A Senate committee took steps Wednesday to encourage local governments to be more open about their deliberations and to reduce the cost of obtaining records from local governments.
The Committee on Federal and State Affairs discussed Senate Bill 10, which would increase local governments’ compliance with the state’s open meetings and records laws, make it easier to request information under the Kansas Open Records Act and require minutes to be taken at any local meeting where the Kansas Open Meetings Act applies.
“The intent of this bill is to make government more accessible to the average Kansan out there,” the bill’s sponsor, Sen. Jacob LaTurner, R-Pittsburg, said.

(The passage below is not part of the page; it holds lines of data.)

import Summits.Langlands.Langlands.Theses.EisensteinGelfandKirillov
import Literature.NumberTheory.GaloisRepresentations.GaloisRepFrobeniusProofs
import Literature.NumberTheory.Automorphic.ThorneQInfinityModular
import Literature.NumberTheory.Automorphic.GLnAdelicStructureProofs
import HarnessLib

/-!
# Sketch — crux idea `eisenstein-entry` for stmt-Langlands-18275
`Summit.Langlands.Langlands.Theses.EisensteinGelfandKirillov.SectorComplement`
(`ReducibleCrystallineModular → _root_.Langlands`), crux-ideate round 1, ideator 1.

First lemma of the card, PROVED: the route target `X = ReducibleCrystallineModular` discharges weak
automorphy (the certified leaf `B_w` of the summit partition W / B_w / LGC / AC) not only on its own
sector `Σ_X` but on the whole EISENSTEIN REGION `R(X)` = every `ℓ`-adic `ρ : Γ_K → GL₂(ℚ̄_ℓ)` (any
prime `ℓ`, any `ι`, any residual image) that is a COMPANION — same complex Frobenius polynomials at
almost all places — of some `p`-adic member `ρ_p ∈ Σ_X`.  The transport is pure polynomial algebra
(`Polynomial.map` along `ι⁻¹` is injective); no irreducibility or geometricity of `ρ` is needed.
Then the cut of `B_w` along the region and its glue (case split), so that a line for the crux reads
`W → B_w^{off R(X)} → LGC → AC (2.2) → AC (2.3) → SectorComplement` with `X` consumed on `R(X)`.
-/

noncomputable section

set_option linter.dupNamespace false

open scoped NumberField Classical Polynomial
open Filter IsDedekindDomain Polynomial
open Literature.NumberTheory.Automorphic Literature.NumberTheory.GaloisRepresentations
open Summit.Langlands
open Summit.Langlands.Langlands.Theses.EisensteinGelfandKirillov (ReducibleCrystallineModular
  SectorComplement)

namespace Summit.Langlands.Langlands.Cruxes.SectorComplement.EisensteinEntry

/-! ## 0. The sector `Σ_X` and the Eisenstein region `R(X)` -/

/-- `ρ_p ∈ Σ_X`: VERBATIM the hypotheses of the route target `ReducibleCrystallineModular` on a
`p`-adic `ρ_p : Γ_K → GL₂(ℚ̄_p)` — `K` totally real, `p ≥ 5` unramified in `K`, `ρ_p` irreducible,
totally odd, unramified a.e., with an upper-triangular integral model over the valuation ring of
`ℚ̄_p` that is `p`-distinguished at every `v ∣ p`, crystalline (Fontaine's pinned datum) with
pairwise distinct labelled Hodge–Tate weights at every `v ∣ p`.  [cite: SkinnerWiles1999, Thm. A] -/
def InSector (K : Type) [Field K] [NumberField K] (p : ℕ) [Fact p.Prime]
    (ρp : FramedGaloisRep K (PadicAlgCl p) 2) : Prop :=
  NumberField.IsTotallyReal K ∧ 5 ≤ p ∧ ¬ ((p : ℤ) ∣ NumberField.discr K) ∧
    ρp.toGaloisRep.IsIrreducible ∧ ρp.IsOdd ∧
    (∀ᶠ v : HeightOneSpectrum (𝓞 K) in cofinite, ρp.IsUnramifiedAt v) ∧
    ∃ (O : ValuationSubring (PadicAlgCl p))
      (_ : O = (Valued.v : Valuation (PadicAlgCl p) NNReal).valuationSubring)
      (ρ₀ : Field.absoluteGaloisGroup K →* Matrix.GeneralLinearGroup (Fin 2) O),
      ρp.HasUpperTriangularIntegralModel ρ₀ ∧
      ∀ (v : HeightOneSpectrum (𝓞 K)) (hv : ((p : ℕ) : 𝓞 K) ∈ v.asIdeal),
        IsPDistinguishedAt ρ₀ v ∧
        (Literature.NumberTheory.PAdicHodge.fontainePstAdicCompletion v p hv).IsCrystallineFramed
          (ρp.toLocal v) ∧
        (letI := (Literature.NumberTheory.PAdicHodge.fontainePstAdicCompletion v p hv).algebra
         GaloisRep.IsLabelledHodgeTateRegular
          (Literature.NumberTheory.PAdicHodge.fontainePstAdicCompletion v p hv).𝔅
          (ρp.toLocal v).toGaloisRep)

/-- `ρ` (ℓ-adic, read through `ι`) and `ρ_p` (p-adic, read through `ι_p`) are COMPANIONS: at
almost all places both are unramified-compatible with ONE complex polynomial (Serre Ch. I §2.3;
Taylor 2004 Conj. 3; the clause of `ReciprocityUpToIrreducibility`'s `AutomorphyAtOnePrime`).
[cite: SerreAbelianLadic1968, Ch. I §2.3] -/
def IsCompanion {K : Type} [Field K] [NumberField K] {ℓ p : ℕ} [Fact ℓ.Prime] [Fact p.Prime]
    (ι : PadicAlgCl ℓ ≃+* ℂ) (ιp : PadicAlgCl p ≃+* ℂ) (ρ : FramedGaloisRep K (PadicAlgCl ℓ) 2)
    (ρp : FramedGaloisRep K (PadicAlgCl p) 2) : Prop :=
  ∀ᶠ v : HeightOneSpectrum (𝓞 K) in cofinite, ρ.IsUnramifiedAt v ∧
    ∃ P : Polynomial ℂ, ρ.HasFrobCharpolyAt v (P.map (ι.symm : ℂ →+* PadicAlgCl ℓ)) ∧
      ρp.HasFrobCharpolyAt v (P.map (ιp.symm : ℂ →+* PadicAlgCl p))

/-- The EISENSTEIN REGION `R(X)`: `ρ` has a companion in the sector `Σ_X` at SOME prime `p`. -/
def InEisensteinRegion (K : Type) [Field K] [NumberField K] (ℓ : ℕ) [Fact ℓ.Prime]
    (ι : PadicAlgCl ℓ ≃+* ℂ) (ρ : FramedGaloisRep K (PadicAlgCl ℓ) 2) : Prop :=
  ∃ (p : ℕ) (_ : Fact p.Prime) (ιp : PadicAlgCl p ≃+* ℂ) (ρp : FramedGaloisRep K (PadicAlgCl p) 2),
    InSector K p ρp ∧ IsCompanion ι ιp ρ ρp

/-- **Weak automorphy on the Eisenstein region** — the typed bite of `B_w` claimed by the card:
every rank-2 `ρ` over a number field `K` with a `Σ_X`-companion is Satake–Frobenius compatible a.e.
with an L-algebraic cuspidal `π` of `GL₂(𝔸_K)` (NO hypothesis on `ρ` itself: any prime `ℓ`, any
residual image, any local behaviour at `ℓ`). -/
def EisensteinRegionAutomorphy : Prop :=
  ∀ (K : Type) [Field K] [NumberField K] (hcpt : isCompact_glFiniteIntegralLevel 2 K)
    (ℓ : ℕ) [Fact ℓ.Prime] (ι : PadicAlgCl ℓ ≃+* ℂ) (ρ : FramedGaloisRep K (PadicAlgCl ℓ) 2),
    InEisensteinRegion K ℓ ι ρ →
      ∃ π : CuspidalAutomorphicRepData 2 K hcpt, π.1.IsLAlgebraic ∧
        ∀ᶠ v : HeightOneSpectrum (𝓞 K) in cofinite, SatakeFrobCompatibleAt ι π.1 ρ v

/-! ## 1. Transport algebra (re-derived here; landed as
`IrreducibleOffSector.arithFrobPolyOfSatake_one_eq_map` in Theorems/…IotaTransport) -/

/-- The complex Satake polynomial `∏_{a ∈ α} (X - a⁻¹)`. -/
def satakePolyC (α : Multiset ℂ) : Polynomial ℂ := (α.map fun a => X - C a⁻¹).prod

theorem arithFrobPolyOfSatake_one_eq_map {ℓ : ℕ} [Fact ℓ.Prime] (ι : PadicAlgCl ℓ ≃+* ℂ)
    (q : ℕ) (α : Multiset ℂ) :
    arithFrobPolyOfSatake ι q 1 α = (satakePolyC α).map (ι.symm : ℂ →+* PadicAlgCl ℓ) := by
  rw [arithFrobPolyOfSatake_one, satakePolyC, Polynomial.map_multiset_prod, Multiset.map_map]
  congr 1
  refine Multiset.map_congr rfl fun a _ => ?_
  simp [Polynomial.map_sub, Polynomial.map_X, Polynomial.map_C]

/-- A complex polynomial read by `ρ` through `ι` at `v` IS the Satake polynomial of any `π`
compatible with `ρ` at `v` (uniqueness of Frobenius polynomials + injectivity of `map ι⁻¹`). -/
theorem eq_satakePolyC_of_hasFrobCharpolyAt {K : Type} [Field K] [NumberField K] {ℓ : ℕ}
    [Fact ℓ.Prime] (ι : PadicAlgCl ℓ ≃+* ℂ) {n : ℕ} {ρ : FramedGaloisRep K (PadicAlgCl ℓ) n}
    {v : HeightOneSpectrum (𝓞 K)} {α : Multiset ℂ} {P : Polynomial ℂ}
    (hα : ρ.HasFrobCharpolyAt v (arithFrobPolyOfSatake ι v.residueCard 1 α))
    (hP : ρ.HasFrobCharpolyAt v (P.map (ι.symm : ℂ →+* PadicAlgCl ℓ))) : P = satakePolyC α := by
  have h1 : P.map (ι.symm : ℂ →+* PadicAlgCl ℓ) = arithFrobPolyOfSatake ι v.residueCard 1 α :=
    GaloisRep.HasFrobCharpolyAt.unique_holds
      ((FramedGaloisRep.hasFrobCharpolyAt_toGaloisRep_iff v _ ρ).mpr hP)
      ((FramedGaloisRep.hasFrobCharpolyAt_toGaloisRep_iff v _ ρ).mpr hα)
  rw [arithFrobPolyOfSatake_one_eq_map] at h1
  exact Polynomial.map_injective _ ι.symm.injective h1

/-! ## 2. FIRST LEMMA (proved): `X` discharges `B_w` on the whole Eisenstein region -/

/-- **Eisenstein entry.**  `ReducibleCrystallineModular → EisensteinRegionAutomorphy`: apply `X`
to the companion `ρ_p ∈ Σ_X`, then move the automorphic `π` from `(p, ι_p)` to `(ℓ, ι)` along the
common complex Frobenius polynomials.  [cite: SerreAbelianLadic1968, Ch. I §2.3] -/
theorem eisensteinRegionAutomorphy_of_X (hX : ReducibleCrystallineModular) :
    EisensteinRegionAutomorphy := by
  intro K _ _ hcpt ℓ _ ι ρ hreg
  obtain ⟨p, hp, ιp, ρp, hsec, hcomp⟩ := hreg
  obtain ⟨hK, h5, hdisc, hirr, hodd, hur, O, hO, ρ₀, hup, hloc⟩ := hsec
  obtain ⟨π, hL, hπ⟩ := hX K hK p h5 hdisc O hO hcpt ιp ρp ρ₀ hirr hodd hur hup hloc
  refine ⟨π, hL, ?_⟩
  filter_upwards [hπ, hcomp] with v hv hv'
  obtain ⟨α, hα, -, hcp⟩ := hv
  obtain ⟨hurρ, P, hPρ, hPp⟩ := hv'
  obtain rfl : P = satakePolyC α := eq_satakePolyC_of_hasFrobCharpolyAt ιp hcp hPp
  refine ⟨α, hα, hurρ, ?_⟩
  rwa [arithFrobPolyOfSatake_one_eq_map]

/-! ## 3. The cut of the certified leaf `B_w` along `R(X)` and its glue -/

/-- `B_w` — weak automorphy (Fontaine–Mazur–Langlands, a.e. form), VERBATIM the certified leaf
(`ReciprocityUpToIrreducibility` line `Sketch` / `CapacityClassicality.WeakAutomorphy`). -/
def WeakAutomorphy : Prop :=
  ∀ (K : Type) [Field K] [NumberField K] (n : ℕ) (hcpt : isCompact_glFiniteIntegralLevel n K),
    0 < n → ∀ (ℓ : ℕ) [Fact ℓ.Prime] (ι : PadicAlgCl ℓ ≃+* ℂ) (ρ : FramedGaloisRep K (PadicAlgCl ℓ) n),
      ρ.toGaloisRep.IsIrreducible →
        ((∀ᶠ v : HeightOneSpectrum (𝓞 K) in cofinite, ρ.IsUnramifiedAt v) ∧
          ∀ (v : HeightOneSpectrum (𝓞 K)) (hv : ((ℓ : ℕ) : 𝓞 K) ∈ v.asIdeal),
            (Literature.NumberTheory.PAdicHodge.fontainePstAdicCompletion v ℓ hv).IsDeRhamFramed
              (ρ.toLocal v)) →
        ∃ π : CuspidalAutomorphicRepData n K hcpt, π.1.IsLAlgebraic ∧
          ∀ᶠ v : HeightOneSpectrum (𝓞 K) in cofinite, SatakeFrobCompatibleAt ι π.1 ρ v

/-- The region predicate at arbitrary rank (rank 2 forced). -/
def InEisensteinRegionN (K : Type) [Field K] [NumberField K] (n : ℕ) (ℓ : ℕ) [Fact ℓ.Prime]
    (ι : PadicAlgCl ℓ ≃+* ℂ) (ρ : FramedGaloisRep K (PadicAlgCl ℓ) n) : Prop :=
  ∃ h : n = 2, InEisensteinRegion K ℓ ι (h ▸ ρ)

/-- **B_w OFF the Eisenstein region** — the stub that stays open (summit-scale: all `n`, all `K`,
minus the rank-2 companions of `Σ_X`). [cite: FontaineMazurGeometric1995, Conj. 1] -/
def WeakAutomorphyOffEisenstein : Prop :=
  ∀ (K : Type) [Field K] [NumberField K] (n : ℕ) (hcpt : isCompact_glFiniteIntegralLevel n K),
    0 < n → ∀ (ℓ : ℕ) [Fact ℓ.Prime] (ι : PadicAlgCl ℓ ≃+* ℂ) (ρ : FramedGaloisRep K (PadicAlgCl ℓ) n),
      ρ.toGaloisRep.IsIrreducible →
        ((∀ᶠ v : HeightOneSpectrum (𝓞 K) in cofinite, ρ.IsUnramifiedAt v) ∧
          ∀ (v : HeightOneSpectrum (𝓞 K)) (hv : ((ℓ : ℕ) : 𝓞 K) ∈ v.asIdeal),
            (Literature.NumberTheory.PAdicHodge.fontainePstAdicCompletion v ℓ hv).IsDeRhamFramed
              (ρ.toLocal v)) →
        ¬ InEisensteinRegionN K n ℓ ι ρ →
        ∃ π : CuspidalAutomorphicRepData n K hcpt, π.1.IsLAlgebraic ∧
          ∀ᶠ v : HeightOneSpectrum (𝓞 K) in cofinite, SatakeFrobCompatibleAt ι π.1 ρ v

/-- **Glue of the cut** (case split on the region): `B_w` from the region theorem and the
off-region stub.  With `eisensteinRegionAutomorphy_of_X` this is `X → B_w^{off} → B_w`. -/
theorem weakAutomorphy_of_cut (hR : EisensteinRegionAutomorphy)
    (hoff : WeakAutomorphyOffEisenstein) : WeakAutomorphy := by
  intro K _ _ n hcpt hn ℓ _ ι ρ hirr hgeo
  by_cases hreg : InEisensteinRegionN K n ℓ ι ρ
  · obtain ⟨h, hreg⟩ := hreg
    subst h
    exact hR K hcpt ℓ ι ρ hreg
  · exact hoff K n hcpt hn ℓ ι ρ hirr hgeo hreg

/-- The composed first step of the line: `X → B_w^{off R(X)} → B_w`. -/
theorem weakAutomorphy_of_X_of_off (hX : ReducibleCrystallineModular)
    (hoff : WeakAutomorphyOffEisenstein) : WeakAutomorphy :=
  weakAutomorphy_of_cut (eisensteinRegionAutomorphy_of_X hX) hoff


/-! ## 4. A populated corner of `R(X)` in tree vocabulary: elliptic curves with good reduction above
an unramified `5` (X + Thorne 2019 Thm. 2 second alternative = Thorne 2016 Thm. 7.6) -/

section Elliptic

open Literature.NumberTheory.Automorphic (IsModularEllipticCurve Thorne2019_thm2_five
  isCompact_glFiniteIntegralLevel_holds)

instance factPrimeFive : Fact (Nat.Prime 5) := ⟨by norm_num⟩

/-- **Target corollary (support item P3 of the card).**  Over a totally real field `K` with
`5 ∤ disc K`, every elliptic curve — integral Weierstrass model `E / 𝓞 K`, `Δ(E) ≠ 0` — whose
discriminant is a unit at every place above `5` (good reduction above `5`) is modular in the sense
of Caraiani–Newton / FLS (`IsModularEllipticCurve`).  OPEN today for `[K:ℚ] ≥ 5` in general
(known: `[K:ℚ] ≤ 3`, FLS 2015 / DNS 2020; quartic `K ∌ √5`, Box 2022; irreducible `ρ̄_{E,5}`,
Thorne 2016 Thm. 7.6). [cite: Thorne2019, Thm. 2] [cite: FreitasLeHungSiksek2015, Thm. 7] -/
def EllipticGoodAboveFive : Prop :=
  ∀ (K : Type) [Field K] [NumberField K], NumberField.IsTotallyReal K →
    ¬ ((5 : ℤ) ∣ NumberField.discr K) →
    ∀ E : WeierstrassCurve (𝓞 K), E.Δ ≠ 0 →
      (∀ v : HeightOneSpectrum (𝓞 K), ((5 : ℕ) : 𝓞 K) ∈ v.asIdeal → E.Δ ∉ v.asIdeal) →
        IsModularEllipticCurve K E

/-- `5 ∤ disc K ⇒ √5 ∉ K` (`ℚ(√5) ⊆ K` forces `5 ∣ disc ℚ(√5) ∣ disc K`). Bridge fact, S-sized.
[folklore] -/
def FiveUnramifiedNotSquare : Prop :=
  ∀ (K : Type) [Field K] [NumberField K], ¬ ((5 : ℤ) ∣ NumberField.discr K) → ¬ IsSquare (5 : K)

/-- **The 5-adic Tate-module package at a REDUCIBLE residue** (the card's bridge facts, bundled as
one named hypothesis; each clause is a theorem in print): for `E / 𝓞 K` as in the corollary with
`ρ̄_{E,5}` REDUCIBLE (a `K`-rational `5`-isogeny), either `E` is already modular (geometric CM), or
the `5`-adic Tate module `ρ = ρ_{E,5} ⊗ ℚ̄_5` lies in the sector `Σ_X` — irreducible (Faltings +
no CM over a totally real field), totally odd (`det = ε`), unramified outside `5Δ`, upper-triangular
integral model from the isogeny filtration, `5`-distinguished at `v ∣ 5` AUTOMATICALLY (good
reduction at an unramified `v`: inertia characters `{ω, 1}` ordinary / `{ω₂, ω₂⁵}` supersingular,
Serre 1972 §1), crystalline with labelled weights `{0,1}` — and any L-algebraic cuspidal `π`
Satake–Frobenius compatible with `ρ` a.e. makes `E` modular (half-twist `π ⊗ |det|^{1/2}` to weight
zero; `q_w^{1/2}(α+β) = a_w(E)`). [cite: Serre1972, §1.11–1.12] [cite: FreitasLeHungSiksek2015, §2] -/
def TateModulePackageFive : Prop :=
  ∀ (K : Type) [Field K] [NumberField K], NumberField.IsTotallyReal K →
    ¬ ((5 : ℤ) ∣ NumberField.discr K) →
    ∀ E : WeierstrassCurve (𝓞 K), E.Δ ≠ 0 →
      (∀ v : HeightOneSpectrum (𝓞 K), ((5 : ℕ) : 𝓞 K) ∈ v.asIdeal → E.Δ ∉ v.asIdeal) →
      ¬ (E.baseChange K).HasIrreducibleModPGaloisRep 5 →
        IsModularEllipticCurve K E ∨
        ∃ (ι : PadicAlgCl 5 ≃+* ℂ) (ρ : FramedGaloisRep K (PadicAlgCl 5) 2), InSector K 5 ρ ∧
          ∀ (hcpt : isCompact_glFiniteIntegralLevel 2 K) (π : CuspidalAutomorphicRepData 2 K hcpt),
            π.1.IsLAlgebraic →
              (∀ᶠ v : HeightOneSpectrum (𝓞 K) in cofinite, SatakeFrobCompatibleAt ι π.1 ρ v) →
                IsModularEllipticCurve K E

/-- **P3, PROVED modulo the three named inputs:** `X` + Thorne's irreducible-mod-5 theorem + the
Tate-module package ⇒ modularity of every elliptic curve with good reduction above an unramified 5
over every totally real field.  The case split is on (ir)reducibility of `ρ̄_{E,5}`; `X` is used
exactly in the reducible branch — the Eisenstein entry. [cite: Thorne2019, Thm. 2] -/
theorem ellipticGoodAboveFive_of (hX : ReducibleCrystallineModular) (hT : Thorne2019_thm2_five)
    (hsq : FiveUnramifiedNotSquare) (hP : TateModulePackageFive) : EllipticGoodAboveFive := by
  intro K _ _ hK h5 E hΔ hgood
  by_cases hirr : (E.baseChange K).HasIrreducibleModPGaloisRep 5
  · exact hT K hK (hsq K h5) E hΔ hirr
  · rcases hP K hK h5 E hΔ hgood hirr with hmod | ⟨ι, ρ, hsec, hbridge⟩
    · exact hmod
    · obtain ⟨hK', h5', hdisc, hirrρ, hodd, hur, O, hO, ρ₀, hup, hloc⟩ := hsec
      have hcpt : isCompact_glFiniteIntegralLevel 2 K := isCompact_glFiniteIntegralLevel_holds 2 K
      obtain ⟨π, hL, hπ⟩ := hX K hK' 5 h5' hdisc O hO hcpt ι ρ ρ₀ hirrρ hodd hur hup hloc
      exact hbridge hcpt π hL hπ

end Elliptic

end Summit.Langlands.Langlands.Cruxes.SectorComplement.EisensteinEntry

end
/-! ### Divisibility: `{u}⋆({bᴺ}-{0})⋆Π ≡ N·{u}⋆({b}-{0})⋆Π (mod F^{|Π|+2})` -/

/-- **Multilinearity of the expanded products modulo the next filtration step** (the algebra
behind "`Gr^i_F CH₀(A)` is a quotient of `A^{⊗i}`, hence divisible", Voisin II p. 330): replacing
one factor `{b} - {0}` by `{b^N} - {0}` multiplies the expanded product by `N` modulo
`F^{|s|+2}` (the product has `|s| + 1` factors). Proof: `{bᴺ} - {0} = Σ_{k<N} {bᵏ} ⋆ ({b} - {0})`
(telescoping) and `{bᵏ} ⋆ Π' ≡ Π'` modulo one more factor (`blochGen_sub_blochGen_mul_mem`).
[cite: VoisinHodgeII2003, Lemma 11.30 (proof, p. 330)] -/
theorem blochGen_update_pow_sub_smul_mem {κ : Type*} [DecidableEq κ] (u b : G) (Q : κ → G)
    {s : Finset κ} {a : κ} (ha : a ∉ s) (N : ℕ) :
    blochGen cls u (Function.update Q a (b ^ N)) (insert a s) -
        (N : ℤ) • blochGen cls u (Function.update Q a b) (insert a s) ∈
      blochFiltrationOf cls (s.card + 2) := by
  -- `C v := {v} ⋆ ({b} - {0}) ⋆ Π = B v - B (v b)`, `B v := {v} ⋆ Π`
  have hoffN : ∀ i ∈ s, Function.update Q a (b ^ N) i = Q i :=
    fun i hi => Function.update_of_ne (ne_of_mem_of_not_mem hi ha) _ _
  have hoff : ∀ i ∈ s, Function.update Q a b i = Q i :=
    fun i hi => Function.update_of_ne (ne_of_mem_of_not_mem hi ha) _ _
  have hCv : ∀ v, blochGen cls v (Function.update Q a b) (insert a s) =
      blochGen cls v Q s - blochGen cls (v * b) Q s := fun v => by
    rw [blochGen_insert cls v _ ha, Function.update_self, blochGen_congr cls v hoff,
      blochGen_congr cls (v * b) hoff]
  -- telescoping: `{u}⋆({bᴺ}-{0})⋆Π = Σ_{k<N} C (u bᵏ)`
  have tele : blochGen cls u (Function.update Q a (b ^ N)) (insert a s) =
      ∑ k ∈ Finset.range N, blochGen cls (u * b ^ k) (Function.update Q a b) (insert a s) := by
    rw [blochGen_insert cls u _ ha, Function.update_self, blochGen_congr cls u hoffN,
      blochGen_congr cls (u * b ^ N) hoffN]
    have h := Finset.sum_range_sub' (fun k => blochGen cls (u * b ^ k) Q s) N
    simp only [pow_zero, mul_one] at h
    rw [← h]
    refine Finset.sum_congr rfl fun k _ => ?_
    rw [hCv, mul_assoc, ← pow_succ]
  have hsum : (N : ℤ) • blochGen cls u (Function.update Q a b) (insert a s) =
      ∑ k ∈ Finset.range N, blochGen cls u (Function.update Q a b) (insert a s) := by
    rw [Finset.sum_const, Finset.card_range, natCast_zsmul]
  rw [tele, hsum, ← Finset.sum_sub_distrib]
  refine AddSubgroup.sum_mem _ fun k _ => ?_
  have hk := blochGen_sub_blochGen_mul_mem cls u (b ^ k) (Function.update Q a b) (insert a s)
  rw [Finset.card_insert_of_notMem ha] at hk
  rw [← neg_sub]
  exact AddSubgroup.neg_mem _ hk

For those requesting documents subject to the open records law, LaTurner’s bill would establish a fee of no more than 10 cents per page of copied material and provide a free hour of staff time to collect information under a KORA request. Additional fees for staff time could vary between $20 and $50 per hour depending upon the employee’s job position.
Jan Jarman, of Wichita, said the bill would have been beneficial when she made an open records request after her daughter was forced to change schools. Jarman was told she would have to pay $1,000 to receive the documents. She took the money from her daughter’s college fund.
“It’s not democracy if they make it so expensive that you can’t afford to get the information that you need,” Jarman said.
SB 10 is being discussed during Sunshine Week, which is set aside each year to promote open government and the freedom of obtaining information. Although LaTurner said this timing was not planned, he thought of it as a happy coincidence.
Kim Winn, of Topeka, the deputy director of the League of Kansas Municipalities, said answering open records requests isn’t as easy as it may seem. She said clerks cannot just export information out of a database because it might include private data, such as health care information and Social Security numbers.